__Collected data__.

/-!
# 2Sum under SR: when is it an error-free transformation? — tools (file XLIII a)

HONEST FRAMING: certified error envelopes and provably optimal rounding/accumulation schemes for
low-precision formats under stated cost models; every table by two implementations; no hardware or
vendor claims.

Files XXXVII–XXXIX (`SRTwoSum*`) proved that 2Sum executed under saturating stochastic rounding is
EXACTLY UNBIASED (`E[s + t] = a + b`) in every format, and SURELY EXACT (`s + t = a + b` with
probability one) on all 225 pairs of FP4 — but NOT in E3M2 (`P = 81/256` on one pair).  Files
XLIII a/b and XLIV settle WHICH formats make 2Sum-under-SR an error-free transformation:

  **`P(s + t = a + b) = 1` for all data `a, b`  iff  `maxScaled ≤ 4^(m+1)`**

(the largest finite magnitude is at most `4^p` quanta, `p = m + 1` the precision; among the named
formats exactly E2M1 and E2M3).  This file: the branchwise CRITERION (`twoSumE_exact_of_mem`: if on
every faithful branch `a − a'`, `b − b'` and `a + b − s` are values then `t` is the exact error
surely), the integer-grid tools of the case analysis (faithful roundings beyond the hull are the
clamp; strict error-vs-gap; the gap is `≤ 2^p` quanta below `4^p` quanta; small and even integer
multiples of the quantum are values; odd values are bare significands; the saturation error
`a + b − maxRat` is ALWAYS a value, in every format; a faithful rounding of a non-value whose two
grid neighbours are values is one of them) and the first consequence: **when `maxScaled ≤ 4^p` the
first rounding error `a + b − s` is a value on every branch** (`err_mem_of_small`).  File XLIII b
(`SRTwoSumExactSmall`) runs the case analysis for `a − a'` and `b − b'`; file XLIV
(`SRTwoSumExactLaw`) proves the converse by an explicit pair and states the law.

Nearest prior art: Boldo–Graillat–Muller [BoldoGraillatMuller2017, Thm 4.1, Lemma 4.2, eq. (5)]
(2Sum with deterministic faithful roundings, no overflow: `t` is NOT the exact error in general,
`|t − (a + b − s)|` small); the format criterion `maxScaled ≤ 4^p`, the saturating model and the
probability-one statement are new.  SR background: [ConnollyHighamMary2021], [CrociEtAl2022].
-/

namespace Summit.Ventures.CertifiedArithmetic.LowPrec.SR
import Summits.CriticalPhenomena.PercolationContinuityZ3.Theorems.PercNearOneGluingNoHeavyPcintMemUniformTenData
import HarnessLib

/-!
# CriticalPhenomena/PercolationContinuityZ3 — Theorems/PercNearOneGluingNoHeavyPcintMemUniformTenStructD.lean: fast structural check of rows 4608–6191 of the memory-10 list (kernel)

Lane prim-pcint, STRUCTURE rule (prim-pcint-2 GEN 19).  `URowsOKF u10tab 10 6192 lo 192 = true` for the 192-row ranges of rows 4608–6191, each by one
`decide +kernel` (tuple-model check of …MemUniformChunkFast: every recorded successor is `mstep 10` of the row state up to the recorded
symmetry, indices `< 6192`), assembled as `structRows10D : URowsOKC perm6 u10tab 10 6192 4608 6192` by `urowsOKC_of_fast` + `permsOK_perm6`.
Generated by numerics/emit_u10struct.py.

HONEST FRAMING: kernel evaluation of a finite check.  No `sorry`; standard axioms.  Written by prim-pcint-2 gen 19, 2026-08-26.
-/

namespace Summit.CriticalPhenomena.PercolationContinuityZ3.Theorems.Pcint

open Literature.Probability.Percolation Literature.Probability.LatticeModels

/-- Fast structural check of rows 4608–4799. [folklore] -/
theorem struct10_24 : URowsOKF u10tab 10 6192 4608 192 = true := by
  decide +kernel

/-- Fast structural check of rows 4800–4991. [folklore] -/
theorem struct10_25 : URowsOKF u10tab 10 6192 4800 192 = true := by
  decide +kernel

/-- Fast structural check of rows 4992–5183. [folklore] -/
theorem struct10_26 : URowsOKF u10tab 10 6192 4992 192 = true := by
  decide +kernel

/-- Fast structural check of rows 5184–5375. [folklore] -/
theorem struct10_27 : URowsOKF u10tab 10 6192 5184 192 = true := by
  decide +kernel

/-- Fast structural check of rows 5376–5567. [folklore] -/
theorem struct10_28 : URowsOKF u10tab 10 6192 5376 192 = true := by
  decide +kernel

/-- Fast structural check of rows 5568–5759. [folklore] -/
theorem struct10_29 : URowsOKF u10tab 10 6192 5568 192 = true := by
  decide +kernel

/-- Fast structural check of rows 5760–5951. [folklore] -/
theorem struct10_30 : URowsOKF u10tab 10 6192 5760 192 = true := by
  decide +kernel

/-- Fast structural check of rows 5952–6143. [folklore] -/
theorem struct10_31 : URowsOKF u10tab 10 6192 5952 192 = true := by
  decide +kernel

/-- Fast structural check of rows 6144–6191. [folklore] -/
theorem struct10_32 : URowsOKF u10tab 10 6192 6144 48 = true := by
  decide +kernel

/-- **Rows 4608–6191 of the memory-10 list are structurally valid.** [folklore] -/
theorem structRows10D : URowsOKC perm6 u10tab 10 6192 4608 6192 :=
  (urowsOKC_append perm6 u10tab (urowsOKC_append perm6 u10tab (urowsOKC_append perm6 u10tab (urowsOKC_append perm6 u10tab (urowsOKC_append perm6 u10tab (urowsOKC_append perm6 u10tab (urowsOKC_append perm6 u10tab (urowsOKC_append perm6 u10tab (urowsOKC_of_fast u10tab permsOK_perm6 struct10_24) (urowsOKC_of_fast u10tab permsOK_perm6 struct10_25)) (urowsOKC_of_fast u10tab permsOK_perm6 struct10_26)) (urowsOKC_of_fast u10tab permsOK_perm6 struct10_27)) (urowsOKC_of_fast u10tab permsOK_perm6 struct10_28)) (urowsOKC_of_fast u10tab permsOK_perm6 struct10_29)) (urowsOKC_of_fast u10tab permsOK_perm6 struct10_30)) (urowsOKC_of_fast u10tab permsOK_perm6 struct10_31)) (urowsOKC_of_fast u10tab permsOK_perm6 struct10_32))

end Summit.CriticalPhenomena.PercolationContinuityZ3.Theorems.Pcint
import Summits.Ventures.AbcSig.Rows.Bridge
import Summits.Ventures.AbcSig.Rows.C2aL193A0
import Summits.Ventures.AbcSig.Rows.C2aL193A0AB

/-!
# Venture AbcSig — CELL `C2aL193A0`: the census statement `Rows.C2aCellRed 193 (fun a => a = 0) ∅` from the two row theorems

HONEST FRAMING. COMPUTATION cell `pub-abcsig`; CONDITIONAL theorem; no claim on ABC or any summit. Hypotheses exactly as
in `Rows/C2aL193A0.lean` and `Rows/C2aL193A0AB.lean`: `BS04Package` (CITED), `DataComplete …` (COMPUTED level files), and the
rows' per-orbit exclusions for `famB` as universally quantified hypotheses (CITED: the census
row's certificates). Conclusion = p1's census predicate (`Rows/Statements.lean`), all four coprime coefficient
distributions `A·B = 2^a·193^m`, reduced exponents `a < n`, `m < n` (RULING H1). GENERATED by p-lean gen/make_rows.py
(after plean/make_cell_bridges.py).
-/

namespace Summit.Ventures.AbcSig

/-- Cell `C2aL193A0`: `Rows.C2aCellRed 193 (fun a => a = 0) ∅` under the rows' hypotheses. -/
theorem cell_C2aL193A0 (M : NewformModel) (hP : M.BS04Package)
    (hD386 : M.DataComplete 386 level386Orbits)
    (hD6176 : M.DataComplete 6176 level6176Orbits)
    (hX_orbit_386_4 : ∀ n m : ℕ, n ∈ ([97] : List ℕ) → M.Excludes 386 orbit_386_4 (famB (2 ^ 0 * 193 ^ m) n (fun _ _ => True)))
    (hX_orbit_6176_6 : ∀ n m : ℕ, n ∈ ([13] : List ℕ) → M.Excludes 6176 orbit_6176_6 (famB (2 ^ 0 * 193 ^ m) n (fun _ _ => True)))
    (hX_orbit_6176_9 : ∀ n m : ℕ, n ∈ ([23] : List ℕ) → M.Excludes 6176 orbit_6176_9 (famB (2 ^ 0 * 193 ^ m) n (fun _ _ => True))) :
    Rows.C2aCellRed 193 (fun a => a = 0) ∅ :=
  C2aCellRed_of_rows 193 (by norm_num) (by norm_num) _ _
    (fun n hn h11 hnℓ _ a m (ha : a = 0) han hm hmn x y z h1 h2 => by
      subst ha
      exact
 row_C2aL193A0 M hP hD386 hD6176 n hn h11 hnℓ m hm hmn (hX_orbit_386_4 n m) (hX_orbit_6176_6 n m) (hX_orbit_6176_9 n m) x y z h1 h2)
    (fun n hn h11 hnℓ _ a m (ha : a = 0) han hm hmn x y z h1 h2 => by
      subst ha
      exact
 row_C2aL193A0AB M hP hD386 hD6176 n hn h11 hnℓ m hm hmn (hX_orbit_386_4 n m) (hX_orbit_6176_6 n m) (hX_orbit_6176_9 n m) x y z h1 h2)

end Summit.Ventures.AbcSig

__EXERCISE BRIEF__.
I'd like the lines above from the one with "u10tab permsOK_perm6 struct10_32))" up to and including the one with "theorem cell_C2aL193A0 (M" copied exactly, with no other lines.

__ANSWER SECTION__.
  (urowsOKC_append perm6 u10tab (urowsOKC_append perm6 u10tab (urowsOKC_append perm6 u10tab (urowsOKC_append perm6 u10tab (urowsOKC_append perm6 u10tab (urowsOKC_append perm6 u10tab (urowsOKC_append perm6 u10tab (urowsOKC_append perm6 u10tab (urowsOKC_of_fast u10tab permsOK_perm6 struct10_24) (urowsOKC_of_fast u10tab permsOK_perm6 struct10_25)) (urowsOKC_of_fast u10tab permsOK_perm6 struct10_26)) (urowsOKC_of_fast u10tab permsOK_perm6 struct10_27)) (urowsOKC_of_fast u10tab permsOK_perm6 struct10_28)) (urowsOKC_of_fast u10tab permsOK_perm6 struct10_29)) (urowsOKC_of_fast u10tab permsOK_perm6 struct10_30)) (urowsOKC_of_fast u10tab permsOK_perm6 struct10_31)) (urowsOKC_of_fast u10tab permsOK_perm6 struct10_32))

end Summit.CriticalPhenomena.PercolationContinuityZ3.Theorems.Pcint
import Summits.Ventures.AbcSig.Rows.Bridge
import Summits.Ventures.AbcSig.Rows.C2aL193A0
import Summits.Ventures.AbcSig.Rows.C2aL193A0AB

/-!
# Venture AbcSig — CELL `C2aL193A0`: the census statement `Rows.C2aCellRed 193 (fun a => a = 0) ∅` from the two row theorems

HONEST FRAMING. COMPUTATION cell `pub-abcsig`; CONDITIONAL theorem; no claim on ABC or any summit. Hypotheses exactly as
in `Rows/C2aL193A0.lean` and `Rows/C2aL193A0AB.lean`: `BS04Package` (CITED), `DataComplete …` (COMPUTED level files), and the
rows' per-orbit exclusions for `famB` as universally quantified hypotheses (CITED: the census
row's certificates). Conclusion = p1's census predicate (`Rows/Statements.lean`), all four coprime coefficient
distributions `A·B = 2^a·193^m`, reduced exponents `a < n`, `m < n` (RULING H1). GENERATED by p-lean gen/make_rows.py
(after plean/make_cell_bridges.py).
-/

namespace Summit.Ventures.AbcSig

/-- Cell `C2aL193A0`: `Rows.C2aCellRed 193 (fun a => a = 0) ∅` under the rows' hypotheses. -/
theorem cell_C2aL193A0 (M : NewformModel) (hP : M.BS04Package)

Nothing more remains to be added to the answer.